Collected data

|---|

import Summits.Ventures.Crystal3D.StickySpheres.SmallContactInduction
import HarnessLib

/-!
# Finite contact numbers from a non-realisability sweep: the exposed-triangle-free induction

Venture `Crystal3D` (cell `pub-crystal3d`, seat p2), continuation of `StickySpheres/SmallContactInduction.lean`.

HONEST FRAMING. `SmallContactInduction.lean` formalised Bezdek–Khan's Prop. 5.1 with its original hypothesis (every
packing in the stratum has exactly `3n − 6` contacts AND an exposed triangle). This file records a SIMPLER route to the
same conclusion that needs NO exposed-triangle information about arbitrary (possibly flexible) packings: if the target
values `t n` grow by at least `3` per ball, are attained (one witness packing per `n`), and no packing with all
coordinations `≥ 3` exceeds `t n` (this is the census statement: every graph on `n` vertices with minimum degree `≥ 3`
and MORE than `t n` edges is not a contact graph), then `C(n) = t n` — because a ball with `≤ 2` contacts in a maximiser
would give `C(n) ≤ 2 + C(n−1) = 2 + t(n−1) < t n ≤ C(n)`. The census inputs remain hypotheses; nothing enumerative is
proved here, and nothing about crystallization.
-/

noncomputable section

open Finset
open scoped BigOperators

namespace Summit.Ventures.Crystal3D

/-- **The stratum hypothesis `S(t, n)`**: no unit packing of `n` balls in `ℝ³` whose balls all have at least three
contacts has more than `t` contacts (equivalently: no graph on `n` vertices with minimum degree `≥ 3` and `> t` edges
is the contact graph of a packing — what an exact non-realisability sweep certifies). [folklore] -/
def StratumHypothesis (t n : ℕ) : Prop :=
  ∀ x : Fin n → EuclideanSpace ℝ (Fin 3), IsUnitPacking x → (∀ i, 3 ≤ coordination x i) → numContacts x ≤ t

/-- **Maximisers have minimum coordination three** as soon as `C(n) ≥ C(n−1) + 3`: a ball with at most two contacts
could be removed at a loss of `≤ 2`. [folklore] -/
theorem three_le_coordination_of_maximal {m : ℕ} {x : Fin (m + 1) → EuclideanSpace ℝ (Fin 3)}
    (hx : IsUnitPacking x) (hxe : numContacts x = maxContacts 3 (m + 1))
    (hgrow : maxContacts 3 m + 3 ≤ maxContacts 3 (m + 1)) (i : Fin (m + 1)) : 3 ≤ coordination x i := by
  by_contra h
  push Not at h
  have h1 : numContacts x ≤ 2 + maxContacts 3 m := numContacts_le_add_maxContacts hx (by omega : coordination x i ≤ 2)
  omega

/-- **Contact numbers from the stratum sweep.** Let `t : ℕ → ℕ` and `n₁ ≤ n₂`. If `C(n₁) = t n₁`, and for every
`n₁ < n ≤ n₂`: `t (n−1) + 3 ≤ t n`, `t n ≤ C(n)` (a witness), and `S(t n, n)` (the sweep), then `C(n) = t n` for all
`n₁ ≤ n ≤ n₂`, and for `n > n₁` every maximiser has all coordinations `≥ 3`. [folklore] -/
theorem maxContacts_eq_of_stratum (t : ℕ → ℕ) {n₁ n₂ : ℕ} (hbase : maxContacts 3 n₁ = t n₁)
    (hstep : ∀ n, n₁ < n → n ≤ n₂ → t (n - 1) + 3 ≤ t n)
    (hwit : ∀ n, n₁ < n → n ≤ n₂ → t n ≤ maxContacts 3 n)
    (hS : ∀ n, n₁ < n → n ≤ n₂ → StratumHypothesis (t n) n) :
    ∀ n, n₁ ≤ n → n ≤ n₂ → maxContacts 3 n = t n ∧
      (n₁ < n → ∀ x : Fin n → EuclideanSpace ℝ (Fin 3), IsUnitPacking x → numContacts x = maxContacts 3 n →
        ∀ i, 3 ≤ coordination x i) := by
  intro n hn1 hn2
  induction n using Nat.strong_induction_on with
  | _ n ih =>
    rcases eq_or_lt_of_le hn1 with rfl | hlt
    · exact ⟨hbase, fun h => absurd h (lt_irrefl _)⟩
    · obtain ⟨m, rfl⟩ : ∃ m, n = m + 1 := ⟨n - 1, by omega⟩
      have ihC : maxContacts 3 m = t m := (ih m (by omega) (by omega) (by omega)).1
      have hst := hstep (m + 1) hlt hn2
      simp only [Nat.add_sub_cancel] at hst
      have hw := hwit (m + 1) hlt hn2
      have hgrow : maxContacts 3 m + 3 ≤ maxContacts 3 (m + 1) := by omega
      have hmin : ∀ x : Fin (m + 1) → EuclideanSpace ℝ (Fin 3), IsUnitPacking x →
          numContacts x = maxContacts 3 (m + 1) → ∀ i, 3 ≤ coordination x i :=
        fun x hx hxe => three_le_coordination_of_maximal hx hxe hgrow
      obtain ⟨x, hx, hxe⟩ := exists_numContacts_eq_maxContacts (by norm_num : 0 < 3) (m + 1)
      have hle : numContacts x ≤ t (m + 1) := hS (m + 1) hlt hn2 x hx (hmin x hx hxe)
      exact ⟨by omega, fun _ => hmin⟩

/-- **Specialisation `t n = 3n − 6` from `n₁ = 4`** (`C(4) = 6` is proved in `StickySpheres/SmallContactBase.lean`; here it is
an argument so that this file does not depend on it): given witnesses `3n − 6 ≤ C(n)` and the sweeps `S(3n−6, n)` for
`5 ≤ n ≤ n₂`, `C(n) = 3n − 6` for `4 ≤ n ≤ n₂`. For `n₂ = 9` this is the theorem "C(n) = 3n − 6, n ≤ 9" of
Arkus–Manoharan–Brenner / Bezdek–Khan Prop. 5.1, conditional exactly on the certified census. [folklore] -/
theorem maxContacts_eq_three_mul_sub_six {n₂ : ℕ} (h4 : maxContacts 3 4 = 6)
    (hwit : ∀ n, 4 < n → n ≤ n₂ → 3 * n - 6 ≤ maxContacts 3 n)
    (hS : ∀ n, 4 < n → n ≤ n₂ → StratumHypothesis (3 * n - 6) n) :
    ∀ n, 4 ≤ n → n ≤ n₂ → maxContacts 3 n = 3 * n - 6 :=
  fun n hn1 hn2 => (maxContacts_eq_of_stratum (fun n => 3 * n - 6) (n₁ := 4) h4
    (fun n hn _ => by omega) hwit hS n hn1 hn2).1

/-- **Witnesses from docking** (so that `hwit` can be produced from ONE certified cluster per size, or propagated): if
some maximiser of `m` balls has an exposed triangle then `C(m) + 3 ≤ C(m+1)`. [folklore] -/
theorem maxContacts_add_three_le {m : ℕ} {x : Fin m → EuclideanSpace ℝ (Fin 3)} (hx : IsUnitPacking x)
    (hxe : numContacts x = maxContacts 3 m) (hT : HasExposedTriangle x) : maxContacts 3 m + 3 ≤ maxContacts 3 (m + 1) := by
  have := numContacts_add_three_le_maxContacts hx hT
  rw [hxe] at this
  exact this

end Summit.Ventures.Crystal3D

end
/-- **Window form**: `MassGapBelow 4 N β₀` ⇒ at every 't Hooft `|β| < β₀` every DLR state of `SU(N)`
lattice Yang–Mills on `ℤ⁴` is massive. -/
theorem isMassiveState_of_massGapBelow (hN : 1 ≤ N) {β₀ : ℝ} (h : MassGapBelow 4 N β₀) {β : ℝ}
    (hβ : |β| < β₀) :
    ∀ μ ∈ ymGibbsMeasures (d := 4) (fundamentalRep (Fin N)) ((N : ℝ) * β), IsMassiveState μ :=
  isMassiveState_of_massGapAt hN (h β hβ)

/-- **Window form, plaquette decay** of every DLR state at every 't Hooft `|β| < β₀`. -/
theorem hasExponentialDecay_plaquetteCorrFn_of_massGapBelow (hN : 1 ≤ N) {β₀ : ℝ} (h : MassGapBelow 4 N β₀)
    {β : ℝ} (hβ : |β| < β₀) :
    ∀ μ ∈ ymGibbsMeasures (d := 4) (fundamentalRep (Fin N)) ((N : ℝ) * β),
      HasExponentialDecay (plaquetteCorrFn (fundamentalRep (Fin N)) μ) :=
  hasExponentialDecay_plaquetteCorrFn_of_massGapAt hN (h β hβ)

/-- **Target-type form**: an `ImprovedThreshold 4 N β₀'` (the cell's track-(a) target type) carries,
at every 't Hooft `|β| < β₀'`, massiveness of every DLR state. -/
theorem isMassiveState_of_improvedThreshold (hN : 1 ≤ N) {β₀' : ℝ} (h : ImprovedThreshold 4 N β₀')
    {β : ℝ} (hβ : |β| < β₀') :
    ∀ μ ∈ ymGibbsMeasures (d := 4) (fundamentalRep (Fin N)) ((N : ℝ) * β), IsMassiveState μ :=
  isMassiveState_of_massGapBelow hN h.2 hβ

/-- **Target-type form, plaquette decay.** -/
theorem hasExponentialDecay_plaquetteCorrFn_of_improvedThreshold (hN : 1 ≤ N) {β₀' : ℝ}
    (h : ImprovedThreshold 4 N β₀') {β : ℝ} (hβ : |β| < β₀') :
    ∀ μ ∈ ymGibbsMeasures (d := 4) (fundamentalRep (Fin N)) ((N : ℝ) * β),
      HasExponentialDecay (plaquetteCorrFn (fundamentalRep (Fin N)) μ) :=
  hasExponentialDecay_plaquetteCorrFn_of_massGapBelow hN h.2 hβ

|---|

## Work to complete
Take the lines from the top of the data through the one that contains "same conclusion that" and copy them exactly, leaving out every line after it.

## Solved exercise
import Summits.Ventures.Crystal3D.StickySpheres.SmallContactInduction
import HarnessLib

/-!
# Finite contact numbers from a non-realisability sweep: the exposed-triangle-free induction

Venture `Crystal3D` (cell `pub-crystal3d`, seat p2), continuation of `StickySpheres/SmallContactInduction.lean`.

HONEST FRAMING. `SmallContactInduction.lean` formalised Bezdek–Khan's Prop. 5.1 with its original hypothesis (every
packing in the stratum has exactly `3n − 6` contacts AND an exposed triangle). This file records a SIMPLER route to the
same conclusion that needs NO exposed-triangle information about arbitrary (possibly flexible) packings: if the target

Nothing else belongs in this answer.